Segment Start: Exercise data
/-!
# Route (3e) SELMER COMPANION, XIV: at a SPLIT multiplicative place `v ∤ p` with `μ_p(K_v) = 1`,
# a class that is Selmer AND unramified restricts to ZERO in `H¹(K_v, E[p])`
# (class X11a = N7; cell `b2b-bsdres`, unit `b2b-bsdres-x11a`, gen 28)

HONEST FRAMING (run/shared/lean/b2b/bsd-rank1-residual/, verbatim in every file): the goal of the
cell is to DELETE the COMBINATION-SHAPED residual classes of the Birch–Swinnerton-Dyer formula for
ALL analytic-rank `≤ 1` elliptic curves over `ℚ` — "full BSD formula for every rank `≤ 1` curve in
class `C`" assembled STRICTLY from published theorems — so that the rank-`≤ 1` remainder becomes
exactly the CONSTRUCTION-SHAPED classes, which are TYPED (missing-input `Prop`s), NOT attempted.
This is not "finishing BSD". CLASS-OWNERS.md: research routes; NO CLAIM BEYOND STATED CLASSES.
THEOREMS ONLY; nothing booked; no label moves. CONDITIONAL on the PUBLISHED named fact
`Silverman1994_thmV53_tateUniformisation` (Tate uniformisation, `hU` = A40).

## What is proved

* `res_eq_zero_of_split_of_selmer_of_unramified` — for `E = W` over a number field `K`, `p` prime,
  `v ∤ p` a place of SPLIT multiplicative reduction with `p ∤ q_v − 1` (no `p`-th roots of unity in
  `K_v`; over `ℚ`: `ℓ ≢ 1 (mod p)`): a class of `H¹(K, E[p])` that is Selmer at `v` AND unramified
  at `v` restricts to ZERO in `H¹(K_v, E[p])`. (When `p ∣ ord_v(q)` the Kummer image
  `E(K_v)/p ≅ ℤ/p` is generated by the class of the uniformiser, which is ramified; when
  `p ∤ ord_v(q)` it is `0`. Contrast the NON-split case, files IV/XI-b, where Selmer = unramified.)
  Proof via Tate's `Φ : K̄_v^× → E(K̄_v)` [`hU`]: the Selmer point corrected by the unramified
  trivialiser is `Φ(α)` with `α` fixed by inertia, so `α = ε ϖ^k` with `ε` an `I`-fixed unit
  (value group of `K_v^nr`, tree `exists_spectralValuation_eq_pow_of_forall_inertia`) and
  `σ(ε^p) = ε^p`; for a Frobenius `F`, `η = F(ε)/ε ∈ μ_p` equals `F(ξ)/ξ` for the `p`-th root of
  unity `ξ = η^d`, `d(q_v−1) ≡ 1 (mod p)` (Serre IV §4 Prop. 16), so `Φ(ε) − Φ(ξ)` is fixed by `F`
  and `I`, hence by `Γ_{K_v}` (open stabiliser; Neukirch II §9), and the restricted cocycle is the
  coboundary of a `p`-torsion point.
* `res_h1Equiv_eq_zero_of_split_of_good` — along `θ : E[p] ≃ A[p]` with `A` GOOD at such a place
  (a level-lowered partner; `ι_v(θ) = p` is sharp there), every class of `θ_* 𝓢_v(E) ∩ 𝓢_v(A)`
  restricts to zero at `v`. So if `Sel^(p)(A) → H¹(K_v, A[p])` is injective — for a rank-one
  partner: its generator is not `p`-divisible in `A(K_v)` — the strict count of file XIII bounds
  `#Sel^(p)(E)` by the local budget ALONE, without the factor `p^{rank A}` (file XV).

References: [SilvermanATAEC1994] Ch. V Thm. 3.1, Thm. 5.3; [SerreLocalFields1979] IV §4 Prop. 16;
[NeukirchANT1999] II (7.5), §9 (9.9)–(9.11); [MazurRubin2004] §2.3; HOME/b2b-bsdres-x11a/REPORT-g28.md.
-/

set_option autoImplicit false

noncomputable section

open scoped Classical NNReal Topology

open WeierstrassCurve Literature.NumberTheory.EllipticCurves
  Literature.NumberTheory.GaloisRepresentations Field NumberField IsDedekindDomain
  IsDedekindDomain.HeightOneSpectrum

namespace Summit.BirchSwinnertonDyer.Rank1Residual.X11a.SelmerCompanion

section Local

variable {K : Type} [Field K] [NumberField K] (W : WeierstrassCurve K) [W.IsElliptic]
  {p : ℕ} [hp : Fact p.Prime] (v : HeightOneSpectrum (𝓞 K))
Segment End: Exercise data
**Work item**: Each line above is to be reproduced exactly. Leave none out.

**Written response**:
/-!
# Route (3e) SELMER COMPANION, XIV: at a SPLIT multiplicative place `v ∤ p` with `μ_p(K_v) = 1`,
# a class that is Selmer AND unramified restricts to ZERO in `H¹(K_v, E[p])`
# (class X11a = N7; cell `b2b-bsdres`, unit `b2b-bsdres-x11a`, gen 28)

HONEST FRAMING (run/shared/lean/b2b/bsd-rank1-residual/, verbatim in every file): the goal of the
cell is to DELETE the COMBINATION-SHAPED residual classes of the Birch–Swinnerton-Dyer formula for
ALL analytic-rank `≤ 1` elliptic curves over `ℚ` — "full BSD formula for every rank `≤ 1` curve in
class `C`" assembled STRICTLY from published theorems — so that the rank-`≤ 1` remainder becomes
exactly the CONSTRUCTION-SHAPED classes, which are TYPED (missing-input `Prop`s), NOT attempted.
This is not "finishing BSD". CLASS-OWNERS.md: research routes; NO CLAIM BEYOND STATED CLASSES.
THEOREMS ONLY; nothing booked; no label moves. CONDITIONAL on the PUBLISHED named fact
`Silverman1994_thmV53_tateUniformisation` (Tate uniformisation, `hU` = A40).

## What is proved

* `res_eq_zero_of_split_of_selmer_of_unramified` — for `E = W` over a number field `K`, `p` prime,
  `v ∤ p` a place of SPLIT multiplicative reduction with `p ∤ q_v − 1` (no `p`-th roots of unity in
  `K_v`; over `ℚ`: `ℓ ≢ 1 (mod p)`): a class of `H¹(K, E[p])` that is Selmer at `v` AND unramified
  at `v` restricts to ZERO in `H¹(K_v, E[p])`. (When `p ∣ ord_v(q)` the Kummer image
  `E(K_v)/p ≅ ℤ/p` is generated by the class of the uniformiser, which is ramified; when
  `p ∤ ord_v(q)` it is `0`. Contrast the NON-split case, files IV/XI-b, where Selmer = unramified.)
  Proof via Tate's `Φ : K̄_v^× → E(K̄_v)` [`hU`]: the Selmer point corrected by the unramified
  trivialiser is `Φ(α)` with `α` fixed by inertia, so `α = ε ϖ^k` with `ε` an `I`-fixed unit
  (value group of `K_v^nr`, tree `exists_spectralValuation_eq_pow_of_forall_inertia`) and
  `σ(ε^p) = ε^p`; for a Frobenius `F`, `η = F(ε)/ε ∈ μ_p` equals `F(ξ)/ξ` for the `p`-th root of
  unity `ξ = η^d`, `d(q_v−1) ≡ 1 (mod p)` (Serre IV §4 Prop. 16), so `Φ(ε) − Φ(ξ)` is fixed by `F`
  and `I`, hence by `Γ_{K_v}` (open stabiliser; Neukirch II §9), and the restricted cocycle is the
  coboundary of a `p`-torsion point.
* `res_h1Equiv_eq_zero_of_split_of_good` — along `θ : E[p] ≃ A[p]` with `A` GOOD at such a place
  (a level-lowered partner; `ι_v(θ) = p` is sharp there), every class of `θ_* 𝓢_v(E) ∩ 𝓢_v(A)`
  restricts to zero at `v`. So if `Sel^(p)(A) → H¹(K_v, A[p])` is injective — for a rank-one
  partner: its generator is not `p`-divisible in `A(K_v)` — the strict count of file XIII bounds
  `#Sel^(p)(E)` by the local budget ALONE, without the factor `p^{rank A}` (file XV).

References: [SilvermanATAEC1994] Ch. V Thm. 3.1, Thm. 5.3; [SerreLocalFields1979] IV §4 Prop. 16;
[NeukirchANT1999] II (7.5), §9 (9.9)–(9.11); [MazurRubin2004] §2.3; HOME/b2b-bsdres-x11a/REPORT-g28.md.
-/

set_option autoImplicit false

noncomputable section

open scoped Classical NNReal Topology

open WeierstrassCurve Literature.NumberTheory.EllipticCurves
  Literature.NumberTheory.GaloisRepresentations Field NumberField IsDedekindDomain
  IsDedekindDomain.HeightOneSpectrum

namespace Summit.BirchSwinnertonDyer.Rank1Residual.X11a.SelmerCompanion

section Local

variable {K : Type} [Field K] [NumberField K] (W : WeierstrassCurve K) [W.IsElliptic]
  {p : ℕ} [hp : Fact p.Prime] (v : HeightOneSpectrum (𝓞 K))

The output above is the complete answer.